Please repeat, from the entries that follow, the lines from the one containing "have hqfun : ∀" through the one containing "u t y l) x)) +" exactly, adding nothing.

── Records for processing

-- one long verification; the coefficient bookkeeping elaborates slowly
set_option maxHeartbeats 1600000 in
/-- **The synthesized real fields solve the linearised Navier–Stokes equation with source on
`[0, T] × T^d`.** For `ν > 0`, `T > 0`, a background `u` jointly smooth and divergence free on
`[0, T] × T^d`, a jointly smooth source `g` with mean-zero slices and a smooth divergence-free
mean-zero datum `w₀`, the fields `w = velF ν T u g w₀`, `q = presF ν T u g w₀` are jointly smooth
on `[0, T] × T^d`, `w(t)` is divergence free and mean zero, `q(t)` is mean zero,
`∂ₜw + (u·∇)w + (w·∇)u = νΔw - ∇q + g` holds pointwise on `[0, T]` with the one-sided time
derivative within `[0, T]`, and `w(0) = w₀` (Constantin–Foias 1988, Ch. 14, (14.3)–(14.4) with an
inhomogeneity; real parts of `momentum_complexF`). [cite: ConstantinFoiasNSE1988, Ch. 14 (14.3)–(14.4)] -/
theorem velF_isSolution (hν : 0 < ν) (hT : 0 < T) (hu : IsSmoothSpaceTimeOn (Icc 0 T) u)
    (hdiv : ∀ t ∈ Icc 0 T, FunctionSpaces.Torus.IsDivFree (u t)) (hg : IsSmoothSpaceTimeOn (Icc 0 T) g)
    (hgmean : ∀ t ∈ Icc 0 T, FunctionSpaces.Torus.HasZeroMean (g t)) (hw₀ : IsSmooth w₀)
    (hw₀div : FunctionSpaces.Torus.IsDivFree w₀) (hw₀mean : FunctionSpaces.Torus.HasZeroMean w₀) :
    IsSmoothSpaceTimeOn (Icc 0 T) (velF ν T u g w₀) ∧ IsSmoothSpaceTimeOn (Icc 0 T) (presF ν T u g w₀) ∧
    (∀ t ∈ Icc 0 T, FunctionSpaces.Torus.IsDivFree (velF ν T u g w₀ t)) ∧
    (∀ t ∈ Icc 0 T, FunctionSpaces.Torus.HasZeroMean (velF ν T u g w₀ t)) ∧
    (∀ t ∈ Icc 0 T, FunctionSpaces.Torus.HasZeroMean (presF ν T u g w₀ t)) ∧
    (∀ t ∈ Icc 0 T, ∀ x, timeDerivWithin (Icc 0 T) (velF ν T u g w₀) t x +
        convect (u t) (velF ν T u g w₀ t) x + convect (velF ν T u g w₀ t) (u t) x =
      ν • laplacian (velF ν T u g w₀ t) x - gradient (presF ν T u g w₀ t) x + g t x) ∧
    velF ν T u g w₀ 0 = w₀ := by
  obtain ⟨-, hdecay, hdivF, hzero, -, -, -⟩ := solCoeffF_spec hν hT hu hdiv hg hgmean hw₀ hw₀div hw₀mean
  obtain ⟨hV, hQ, hvel, hpres, hcV, -, hcQ, -, hdatum⟩ :=
    synthF_spec hν hT hu hdiv hg hgmean hw₀ hw₀div hw₀mean
  have hUS : UniqueDiffOn ℝ (Icc 0 T) := uniqueDiffOn_Icc hT
  set c := solCoeffF ν T u g w₀ with hc
  set V := velCF ν T u g w₀ with hVdef
  set Qc := presCF ν T u g w₀ with hQcdef
  set v := velF ν T u g w₀ with hv
  set q := presF ν T u g w₀ with hq
  -- the real fields are the real parts (as functions)
  have hvfun : ∀ l, (fun s y => (V l s y).re) = fun s y => v s y l := fun l => rfl
  have hvfun' : ∀ l t, (fun y => (V l t y).re) = fun y => v t y l := fun l t => rfl
  have hqfun : ∀ t, (fun y => (Qc t y).re) = q t := fun t => rfl
  have hufun : ∀ l t, compC u l t = fun y => ((u t y l : ℝ) : ℂ) := fun l t => rfl
  -- smoothness of slices
  have hvt : ∀ t ∈ Icc 0 T, IsSmooth (v t) := fun t ht => hvel.isSmooth_slice ht
  have hut : ∀ t ∈ Icc 0 T, IsSmooth (u t) := fun t ht => hu.isSmooth_slice ht
  have hqt : ∀ t ∈ Icc 0 T, IsSmooth (q t) := fun t ht => hpres.isSmooth_slice ht
  have hVt : ∀ l, ∀ t ∈ Icc 0 T, IsSmooth (V l t) := fun l t ht => (hV l).isSmooth_slice ht
  have hQt : ∀ t ∈ Icc 0 T, IsSmooth (Qc t) := fun t ht => hQ.isSmooth_slice ht
  ------------------------------------------------------------------
  -- the real momentum equation, componentwise
  ------------------------------------------------------------------
  have hreal : ∀ l, ∀ t ∈ Icc 0 T, ∀ x,
      timeDerivWithin (Icc 0 T) (fun s y => v s y l) t x +
        (∑ j, (u t x j * partialDeriv j (fun y => v t y l) x +
          v t x j * partialDeriv j (fun y => u t y l) x)) +
        partialDeriv l (q t) x - ν * laplacian (fun y => v t y l) x - g t x l = 0 := by
    intro l t ht x
    have h := congrArg Complex.re (momentum_complexF hν hT hu hdiv hg hgmean hw₀ hw₀div hw₀mean l ht x)
    rw [← hVdef, ← hQcdef] at h
    have hutl : ∀ j, IsSmooth (fun y => u t y j) := fun j => (hut t ht).apply j
    -- rewrite every real part
    have r1 : (timeDerivWithin (Icc 0 T) (V l) t x).re = timeDerivWithin (Icc 0 T) (fun s y => v s y l) t x := by
      rw [← hvfun l]; exact (Torus.timeDerivWithin_re (hV l) hUS ht x).symm
    have r2 : ∀ j, (compC u j t x * partialDeriv j (V l t) x).re =
        u t x j * partialDeriv j (fun y => v t y l) x := by
      intro j
      rw [compC_apply, Complex.re_ofReal_mul, ← hvfun' l t, Torus.partialDeriv_re (hVt l t ht) j x]
    have r3 : ∀ j, (V j t x * partialDeriv j (compC u l t) x).re =
        v t x j * partialDeriv j (fun y => u t y l) x := by
      intro j
      rw [hufun l t, Torus.partialDeriv_ofReal (hutl l) j x, Complex.re_mul_ofReal]
      rfl
    have r4 : (partialDeriv l (Qc t) x).re = partialDeriv l (q t) x := by
      rw [← hqfun t]; exact (Torus.partialDeriv_re (hQt t ht) l x).symm
    have r5 : ((ν : ℂ) * laplacian (V l t) x).re = ν * laplacian (fun y => v t y l) x := by
      rw [Complex.re_ofReal_mul, ← hvfun' l t, Torus.laplacian_re (hVt l t ht) x]
    have r6 : (compC g l t x).re = g t x l := by rw [compC_apply, Complex.ofReal_re]
    simp only [Complex.sub_re, Complex.add_re, Complex.re_sum, r1, r2, r3, r4, r5, r6, Complex.zero_re] at h
    exact h
  ------------------------------------------------------------------
  -- the clauses
  ------------------------------------------------------------------
  refine ⟨hvel, hpres, fun t ht x => ?_, fun t ht => ?_, fun t ht => ?_, fun t ht x => ?_, hdatum⟩
  · -- incompressibility
    rw [FunctionSpaces.Torus.divergence]
    have hDc : Continuous fun y => ∑ l, partialDeriv l (V l t) y :=
      continuous_finsetSum _ fun l _ => ((hVt l t ht).partialDeriv l).continuous
    have hDcoeff : ∀ m, mFourierCoeff (fun y => ∑ l, partialDeriv l (V l t) y) m = 0 := by
      intro m
      rw [FunctionSpaces.Torus.mFourierCoeff_finset_sum _ fun l _ =>
        ((hVt l t ht).partialDeriv l).continuous.integrable_unitAddTorus]
      have hcVd : ∀ l, mFourierCoeff (partialDeriv l (V l t)) m = dsym l m * c l t m := fun l => by
        rw [FunctionSpaces.Torus.mFourierCoeff_partialDeriv (hVt l t ht) l m, hcV, dsym_apply, smul_eq_mul]
      simp_rw [hcVd]
      exact sum_dsym_mul_eq_zero (c := fun l => c l t) (fun m => hdivF t m) m
    have hD0 := Torus.eq_zero_of_forall_mFourierCoeff_eq_zero hDc hDcoeff x
    have hre : ∑ l, partialDeriv l (fun y => v t y l) x = (∑ l, partialDeriv l (V l t) x).re := by
      rw [Complex.re_sum]
      refine Finset.sum_congr rfl fun l _ => ?_
      rw [← hvfun' l t, Torus.partialDeriv_re (hVt l t ht) l x]
    rw [hre, hD0, Complex.zero_re]
  · -- zero mean of the velocity
    have hvs : IsSmooth (v t) := hvt t ht
    change ∫ x, v t x = 0
    ext l
    have hint : Integrable (v t) volume := hvs.integrable
    rw [show (∫ x, v t x) l = (EuclideanSpace.proj l : EuclideanSpace ℝ d →L[ℝ] ℝ) (∫ x, v t x) from rfl,
      ← ContinuousLinearMap.integral_comp_comm _ hint]
    change ∫ x, v t x l = (0 : EuclideanSpace ℝ d) l
    have hVint : Integrable (V l t) volume := (hVt l t ht).integrable
    have h1 : ∫ x, v t x l = (∫ x, V l t x).re := by
      have h2 := Complex.reCLM.integral_comp_comm hVint
      simp only [Complex.reCLM_apply] at h2
      exact h2
    rw [h1, ← FunctionSpaces.Torus.mFourierCoeff_zero_eq_integral, hcV, hzero l t]
    rfl
  · -- zero mean of the pressure
    change ∫ x, q t x = 0
    have hQint : Integrable (Qc t) volume := (hQt t ht).integrable
    have h1 : ∫ x, q t x = (∫ x, Qc t x).re := by
      have h2 := Complex.reCLM.integral_comp_comm hQint
      simp only [Complex.reCLM_apply] at h2
      exact h2
    rw [h1, ← FunctionSpaces.Torus.mFourierCoeff_zero_eq_integral, hcQ t ht, presCoeffFieldF_apply,
      presCoefF_apply]
    simp
  · -- momentum, as vectors
    have hvs : IsSmooth (v t) := hvt t ht
    have hus : IsSmooth (u t) := hut t ht
    have hqs : IsSmooth (q t) := hqt t ht
    ext l
    simp only [PiLp.sub_apply, PiLp.add_apply, PiLp.smul_apply, smul_eq_mul]
    rw [← Torus.timeDerivWithin_apply_comp hvel hUS ht x l, Torus.convect_apply_eq hvs,
      Torus.convect_apply_eq hus, FunctionSpaces.Torus.gradient_apply (hqs.isContDiff (by simp)),
      ← Torus.laplacian_apply_comp hvs]
    have h := hreal l t ht x
    rw [Finset.sum_add_distrib] at h
    linarith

────

## Result of this exercise
  have hqfun : ∀ t, (fun y => (Qc t y).re) = q t := fun t => rfl
  have hufun : ∀ l t, compC u l t = fun y => ((u t y l : ℝ) : ℂ) := fun l t => rfl
  -- smoothness of slices
  have hvt : ∀ t ∈ Icc 0 T, IsSmooth (v t) := fun t ht => hvel.isSmooth_slice ht
  have hut : ∀ t ∈ Icc 0 T, IsSmooth (u t) := fun t ht => hu.isSmooth_slice ht
  have hqt : ∀ t ∈ Icc 0 T, IsSmooth (q t) := fun t ht => hpres.isSmooth_slice ht
  have hVt : ∀ l, ∀ t ∈ Icc 0 T, IsSmooth (V l t) := fun l t ht => (hV l).isSmooth_slice ht
  have hQt : ∀ t ∈ Icc 0 T, IsSmooth (Qc t) := fun t ht => hQ.isSmooth_slice ht
  ------------------------------------------------------------------
  -- the real momentum equation, componentwise
  ------------------------------------------------------------------
  have hreal : ∀ l, ∀ t ∈ Icc 0 T, ∀ x,
      timeDerivWithin (Icc 0 T) (fun s y => v s y l) t x +
        (∑ j, (u t x j * partialDeriv j (fun y => v t y l) x +
          v t x j * partialDeriv j (fun y => u t y l) x)) +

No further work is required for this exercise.